Jack Canon's American Destiny

Friday, August 30, 2013

Bliss: An Anthology of Novellas (Bliss Series)

TWO

ADAM HIMSELF WOULD have been hard-pressed to answer John You’s question in that moment as to what he was doing there. As a private in Meade’s infantry, he should have been many miles to the north right now, celebrating the Gettysburg victory. Except that he didn’t have it in him to celebrate that kind of carnage. He’d picked up a newspaper somewhere along their hard journey south, and the battle was being proclaimed as a turning point, but to him it just seemed pointless.

He’d been surveying the carnage of the peach orchard, walking among the dead and the dying, when he looked into the face of a wounded Confederate and beneath the sweat, grime, and gunpowder, saw a face he recognized.

His oldest friend. A man who’d treated him like family, even though they’d come from vastly different backgrounds. Leander Harrington of the Albemarle Harringtons. Livie Harrington’s beloved twin brother.

“Adam?” Leander’s voice had been a mere whisper, a husk of his former baritone. “That really you?”

“Leander. Jesus. I didn’t know you were here.”

“We marched up from Richmond. That a canteen you got there? I sure could use a drink.”

Adam knelt beside him to assess his condition. He opened Lee’s jacket and bit back a curse.

“It’s bad, ain’t it? You don’t have to lie to me. I sorta already know. Just gimme some water.”

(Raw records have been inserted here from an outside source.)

import Literature.MathematicalPhysics.QuantumFieldTheory.LatticeGauge
import Literature.MathematicalPhysics.QuantumFieldTheory.LatticeGaugePlaquetteLowerBound
import Literature.MathematicalPhysics.QuantumFieldTheory.LatticeGaugeStaticPotentialLimitProofs
import Literature.MathematicalPhysics.QuantumFieldTheory.LatticeGaugeStrongCouplingProofs
import HarnessLib

/-!
# The strong-coupling area law and string tension (S14): discharge of `osterwalder_seiler_areaLaw`

Sibling proofs file of `Literature.MathematicalPhysics.QuantumFieldTheory.LatticeGauge` closing the
named fact `osterwalder_seiler_areaLaw` (inventory item constructive-qft.S14; Osterwalder–Seiler,
Ann. Phys. 110 (1978) 440, Thm. 5.1 with Thm. 3.1 and Lemma 5.2; Seiler LNP 159 Ch. 3; Wilson
1974): for `G = SU(N)`, `N ≥ 2`, fundamental representation, `d ≥ 2`, there are `β₀ > 0` and
`C > 0` with `C β₀ < 1` such that for `0 < β < β₀` every infinite-volume limit state `μ` of the
torus Wilson states satisfies the area law (`HasAreaLawState`) and has a string tension
`σ ≥ -log (C β)`.

## The assembly (`areaLaw_and_stringTension`, for every `SU(N)` Wilson model `ρ`)

* **Area law** (`LatticeGaugeTorusAreaLaw`): for `0 < β ≤ β₁ = betaOne d ρ` every limit state
  satisfies `|W_μ(R,T)| ≤ K^{2(R+T)} (β/β₁)^{RT}`, i.e. `HasAreaLawWith μ χ K (-log (β/β₁))`
  (polymer expansion of the torus states + `N`-ality centre twist), so `C = 1/β₁`.
* **Uniqueness** (`LatticeGaugeStrongCouplingProofs`, OS78 Thms. 3.5–3.7): for `0 ≤ β < β₃` the
  limit state is unique, hence it is the limit of the *full* sequence of tori, in particular a
  limit along infinitely many even tori.
* **Reflection positivity** (`LatticeGaugeStaticPotentialLimitProofs`,
  `ConstructiveQFTWave0WilsonLoopRPProofs`; OS78 §2, Seiler LNP 159 §2): along infinitely many
  even tori the limit loop expectations are non-negative and log-convex in the direction `0`,
  `W(R+1,T)² ≤ W(R,T) W(R+2,T)`; by the coordinate swap (`rectExpectation_eq_swap`, the swapped
  state being a limit along the same tori) also in the direction `1`.
* **Seed** (`LatticeGaugePlaquetteLowerBound`, first order of the strong-coupling expansion,
  OS78 §3): `W_μ(1,1) ≥ c β > 0` for `0 < β ≤ β₂`.
* **Propagation of positivity** (`StaticPotential.pos_of_logConvex`): `W(R,0) = W(0,T) = 1`,
  `W(1,1) > 0`, non-negativity and the two log-convexities give `W(R,T) > 0` for all `R, T`.
* **String tension** (`StringTension.hasStringTension_of_logConvex`, Seiler LNP 159 §2):
  positivity, `W ≤ 1` and the two log-convexities give the static potentials and
  `σ = lim V(R)/R ≥ 0` (`HasStringTension`), and the area law bounds it from below,
  `σ ≥ -log (β/β₁) = -log (C β)` (`HasAreaLawWith.le_of_hasStringTension`).

With `β₀ = min (β₁/2) (min β₂ β₃)` all hypotheses hold for `0 < β < β₀`, and `C β₀ ≤ 1/2 < 1`.

## References

* K. Osterwalder, E. Seiler, *Gauge field theories on a lattice*, Ann. Phys. 110 (1978) 440,
  §2 (reflection positivity), §3 (strong coupling cluster expansion), §5 (Thm. 5.1: confinement
  of static quarks at strong coupling).
* E. Seiler, *Gauge Theories as a Problem of Constructive Quantum Field Theory and Statistical
  Mechanics*, LNP 159 (1982), §2, Ch. 3.
* K. Wilson, *Confinement of quarks*, Phys. Rev. D 10 (1974) 2445.
* I. Montvay, G. Münster, *Quantum Fields on a Lattice* (1994), §3.4–3.5 (pp. 124, 149–153).

All statements here are proved. [folklore]
-/

noncomputable section

open MeasureTheory Filter Topology
open Literature.MathematicalPhysics.QuantumLattice Literature.Probability.LatticeModels

namespace Literature.MathematicalPhysics.QuantumFieldTheory

namespace AreaLawAssembly

variable {d N : ℕ} {G : Type*} [Group G] [TopologicalSpace G] [IsTopologicalGroup G]
  [CompactSpace G] [MeasurableSpace G] [BorelSpace G] (ρ : G →* Matrix (Fin N) (Fin N) ℂ)

/-- Infinitely many of the tori `Λ_{k+1}` of the full sequence are even. [folklore] -/
theorem frequently_even_succ : ∃ᶠ k : ℕ in atTop, Even (id k + 1) := by
  refine Filter.frequently_atTop.2 fun a => ⟨2 * a + 1, by omega, ?_⟩
  exact ⟨a + 1, by show 2 * a + 1 + 1 = a + 1 + (a + 1); ring⟩

/-- **Positivity and string tension of a full-sequence limit state.** Let `G` be compact, `ρ` a
continuous `N`-dimensional representation (`N ≠ 0`), `d ≥ 2`, `β ≥ 0`, and let `μ` be the limit
of the full sequence of torus Wilson states (`IsInfiniteVolumeLimitAlong ρ β id`). If the plaquette
expectation `W_μ(1,1)` is positive, then all rectangular loop expectations `W_μ(R,T)` are
positive and `μ` has a non-negative string tension (`HasStringTension`): reflection positivity of
the even tori gives non-negativity and log-convexity of `R ↦ W_μ(R,T)` in the limit
(`rectExpectation_nonneg_and_logConvex_of_frequently_even`), the coordinate swap transports them
to `T ↦ W_μ(R,T)`, positivity propagates from `W(0,·) = W(·,0) = 1` and `W(1,1) > 0`
(`StaticPotential.pos_of_logConvex`), and `StringTension.hasStringTension_of_logConvex`
concludes (Seiler LNP 159 §2). [folklore] -/
theorem hasStringTension_of_isInfiniteVolumeLimit [NeZero d] (hd : 2 ≤ d) (hρ : Continuous ρ)
    (hN : N ≠ 0) {β : ℝ} (hβ : 0 ≤ β) {μ : Measure (LGConfig d G)}
    (hlimA : IsInfiniteVolumeLimitAlong ρ β id μ)
    (h11 : 0 < rectExpectation μ (fun g => normalisedCharacter N (ρ g)) 0 1 1 1) :
    (∀ R T, 0 < rectExpectation μ (fun g => normalisedCharacter N (ρ g)) 0 1 R T) ∧
      ∃ σ : ℝ, 0 ≤ σ ∧ HasStringTension μ (fun g => normalisedCharacter N (ρ g)) σ := by
  set χ : G → ℝ := fun g => normalisedCharacter N (ρ g) with hχ
  have hχinv : ∀ g, χ g⁻¹ = χ g := fun g => by
    simp only [hχ, normalisedCharacter,
      Literature.RepresentationTheory.CompactGroups.CompactGroup.re_trace_map_inv ρ hρ]
  haveI : IsProbabilityMeasure μ := hlimA.1
  set μ' := μ.map (configPermZd (Equiv.swap (0 : Fin d) 1))
  have hlim' : IsInfiniteVolumeLimitAlong ρ β id μ' :=
    IsInfiniteVolumeLimitAlong.map_configPermZd ρ hρ hlimA _
  haveI : IsProbabilityMeasure μ' := hlim'.1
  have hpar : ∃ᶠ k : ℕ in atTop, Even (id k + 1) := frequently_even_succ
  have hG := fun R T =>
    rectExpectation_nonneg_and_logConvex_of_frequently_even ρ hd hρ hβ strictMono_id hlimA hpar R T
  have hG' := fun R T =>
    rectExpectation_nonneg_and_logConvex_of_frequently_even ρ hd hρ hβ strictMono_id hlim' hpar R T
  have hswap : ∀ R T, rectExpectation μ χ 0 1 R T = rectExpectation μ' χ 0 1 T R := fun R T =>
    rectExpectation_eq_swap μ χ hχinv R T
  have hnn : ∀ R T, 0 ≤ rectExpectation μ χ 0 1 R T := fun R T => (hG T R).1
  have hR : ∀ R T, rectExpectation μ χ 0 1 (R + 1) T ^ 2 ≤
      rectExpectation μ χ 0 1 R T * rectExpectation μ χ 0 1 (R + 2) T := fun R T => (hG T R).2
  have hT : ∀ R T, rectExpectation μ χ 0 1 R (T + 1) ^ 2 ≤
      rectExpectation μ χ 0 1 R T * rectExpectation μ χ 0 1 R (T + 2) := fun R T => by
    rw [hswap, hswap, hswap]
    exact (hG' R T).2
  have hR0 : ∀ T, rectExpectation μ χ 0 1 0 T = 1 := fun T =>
    rectExpectation_zero_eq_one ρ hN μ 0 1 T
  have hT0 : ∀ R, rectExpectation μ χ 0 1 R 0 = 1 := fun R => by
    rw [hswap]
    exact rectExpectation_zero_eq_one ρ hN μ' 0 1 R
  have h1T : ∀ T, 0 < rectExpectation μ χ 0 1 1 T :=
    StaticPotential.pos_of_logConvex (W := fun T => rectExpectation μ χ 0 1 1 T)
      (by show 0 < rectExpectation μ χ 0 1 1 0; rw [hT0]; exact one_pos) h11 (fun T => hnn 1 T)
      (fun T => hT 1 T)
  have hpos : ∀ R T, 0 < rectExpectation μ χ 0 1 R T := fun R T =>
    StaticPotential.pos_of_logConvex (W := fun R => rectExpectation μ χ 0 1 R T)
      (by show 0 < rectExpectation μ χ 0 1 0 T; rw [hR0]; exact one_pos) (h1T T) (fun R => hnn R T)
      (fun R => hR R T) R
  refine ⟨hpos, StringTension.hasStringTension_of_logConvex μ χ (fun R T _ _ => hpos R T)
    (fun R T _ _ => (le_abs_self _).trans (StringTension.abs_rectExpectation_le_one ρ hρ μ R T))
    (fun R T _ _ => hT R T) (fun R T _ _ => hR R T)⟩

/-- **Area law and string tension at strong coupling for `SU(N)` Wilson models** (Osterwalder–
Seiler 1978 Thm. 5.1; Seiler LNP 159 Ch. 3): for `ρ` an `SU(N)` model (`IsSpecialUnitaryModel`:
`G` compact, `ρ` continuous, injective, onto `SU(N)`), `N ≥ 2`, `d ≥ 2`, there are `β₀ > 0` and
`C > 0` with `C β₀ < 1` such that for `0 < β < β₀` every `μ ∈ infiniteVolumeLimitPoints ρ β`
satisfies the area law for `χ = (1/N) Re tr ρ` and has a string tension `σ ≥ -log (C β)`.
See the module docstring for the assembly. [folklore] -/
theorem areaLaw_and_stringTension [NeZero d] [T2Space G] (hρ : IsSpecialUnitaryModel ρ)
    (hd : 2 ≤ d) (hN : 2 ≤ N) :
    ∃ β₀ C : ℝ, 0 < β₀ ∧ 0 < C ∧ C * β₀ < 1 ∧ ∀ β : ℝ, 0 < β → β < β₀ →
      ∀ μ ∈ infiniteVolumeLimitPoints (d := d) ρ β,
        HasAreaLawState μ (fun g => normalisedCharacter N (ρ g)) ∧
          ∃ σ : ℝ, HasStringTension μ (fun g => normalisedCharacter N (ρ g)) σ
            ∧ -Real.log (C * β) ≤ σ := by
  haveI := IsSpecialUnitaryModel.secondCountableTopology ρ hρ
  obtain ⟨β₂, c, hβ₂0, -, hc0, hplaq⟩ :=
    PlaquetteLowerBound.exists_rectExpectation_one_one_ge ρ hρ hN hd
  obtain ⟨β₃, hβ₃0, hsc, -⟩ := osterwalder_seiler_strongCoupling_of_secondCountable (d := d) ρ hd hρ.1
  have hb1 : 0 < betaOne d ρ := betaOne_pos d (ρ := ρ)
  refine ⟨min (betaOne d ρ / 2) (min β₂ β₃), 1 / betaOne d ρ,
    lt_min (by positivity) (lt_min hβ₂0 hβ₃0), by positivity, ?_, fun β hβ0 hβ μ hμ => ?_⟩
  · calc 1 / betaOne d ρ * min (betaOne d ρ / 2) (min β₂ β₃)
        ≤ 1 / betaOne d ρ * (betaOne d ρ / 2) :=
          mul_le_mul_of_nonneg_left (min_le_left _ _) (by positivity)
      _ = 1 / 2 := by field_simp
      _ < 1 := by norm_num
  · have hβ1 : β < betaOne d ρ :=
      lt_of_lt_of_le hβ ((min_le_left _ _).trans (by linarith))
    have hβ2 : β ≤ β₂ := (hβ.trans_le ((min_le_right _ _).trans (min_le_left _ _))).le
    have hβ3 : β < β₃ := hβ.trans_le ((min_le_right _ _).trans (min_le_right _ _))
    refine ⟨TorusAreaLaw.hasAreaLawState_of_mem_infiniteVolumeLimitPoints ρ hρ hN hd hβ0 hβ1 hμ, ?_⟩
    have hA := TorusAreaLaw.hasAreaLawWith_of_mem_infiniteVolumeLimitPoints ρ hρ hN hd hβ0 hβ1.le hμ
    obtain ⟨μ₀, hμ₀, hpts⟩ := (hsc β hβ0.le hβ3).1
    have hμeq : μ = μ₀ := by
      rw [hpts] at hμ
      exact hμ
    have hlimμ : IsInfiniteVolumeLimitAlong ρ β id μ := hμeq ▸ hμ₀
    have h11 : 0 < rectExpectation μ (fun g => normalisedCharacter N (ρ g)) 0 1 1 1 :=
      lt_of_lt_of_le (mul_pos hc0 hβ0) (hplaq β hβ0 hβ2 μ hμ)
    obtain ⟨-, σ, -, hσ⟩ :=
      hasStringTension_of_isInfiniteVolumeLimit ρ hd hρ.1 (by omega) hβ0.le hlimμ h11
    refine ⟨σ, hσ, ?_⟩
    have hlog : (1 / betaOne d ρ) * β = β / betaOne d ρ := by
      rw [one_div, inv_mul_eq_div]
    rw [hlog]
    exact hA.le_of_hasStringTension hσ

end AreaLawAssembly

section Discharge

variable {d N : ℕ} [NeZero d]

/-- **Osterwalder–Seiler strong-coupling area law and string tension** — PROVED: the named fact
`osterwalder_seiler_areaLaw` of `LatticeGauge` (constructive-qft.S14; Osterwalder–Seiler, Ann.
Phys. 110 (1978) 440, Thm. 5.1 with Thm. 3.1 and Lemma 5.2; Seiler LNP 159 Ch. 3; Wilson 1974)
for `G = SU(N)`, `N ≥ 2`, in the fundamental representation and `d ≥ 2`, by
`AreaLawAssembly.areaLaw_and_stringTension` applied to the `SU(N)` model `fundamentalRep (Fin N)`.
[cite: Wilson1974] -/
theorem osterwalder_seiler_areaLaw_holds : osterwalder_seiler_areaLaw d N :=
  fun hd hN => AreaLawAssembly.areaLaw_and_stringTension (fundamentalRep (Fin N))
    (TorusAreaLaw.isSpecialUnitaryModel_fundamentalRep N) hd hN

end Discharge

end Literature.MathematicalPhysics.QuantumFieldTheory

Holding his own canteen to Leander’s lips, Adam let a trickle of water flow into his mouth. “Easy does it. Don’t choke on it.” Another few drops, and he gently lay Lee back down.

“Much obliged. I’m dyin’, Adam,” Leander said with a hollow laugh. “I was all puffed up with excitement at the prospect of fightin’ on Northern soil. Now, I kinda wish I’d stayed home. Livie’s gonna be mad as a wet hen when she hears. She won’t even have a body to bury.”

“C’mon now, don’t talk like that,” Adam said. “You’ll pull out of this. You know you will. You’ve been in worse scrapes before. Member the time that friend of yours from Charleston shot you in the leg cause you called him a card cheat? That was bad, too, but you pulled through just fine.”

“I ain’t never had nothin’ this bad,” Lee said. “Hell, I can’t even keep the blow flies off me. I’ll be full of maggots by sunup. Jesus, God. I can’t think of anything worse.” As if to bear out the truth of his statement, a fat green bottle fly buzzed close to his blood-soaked midsection. Lee slapped it away, cursing.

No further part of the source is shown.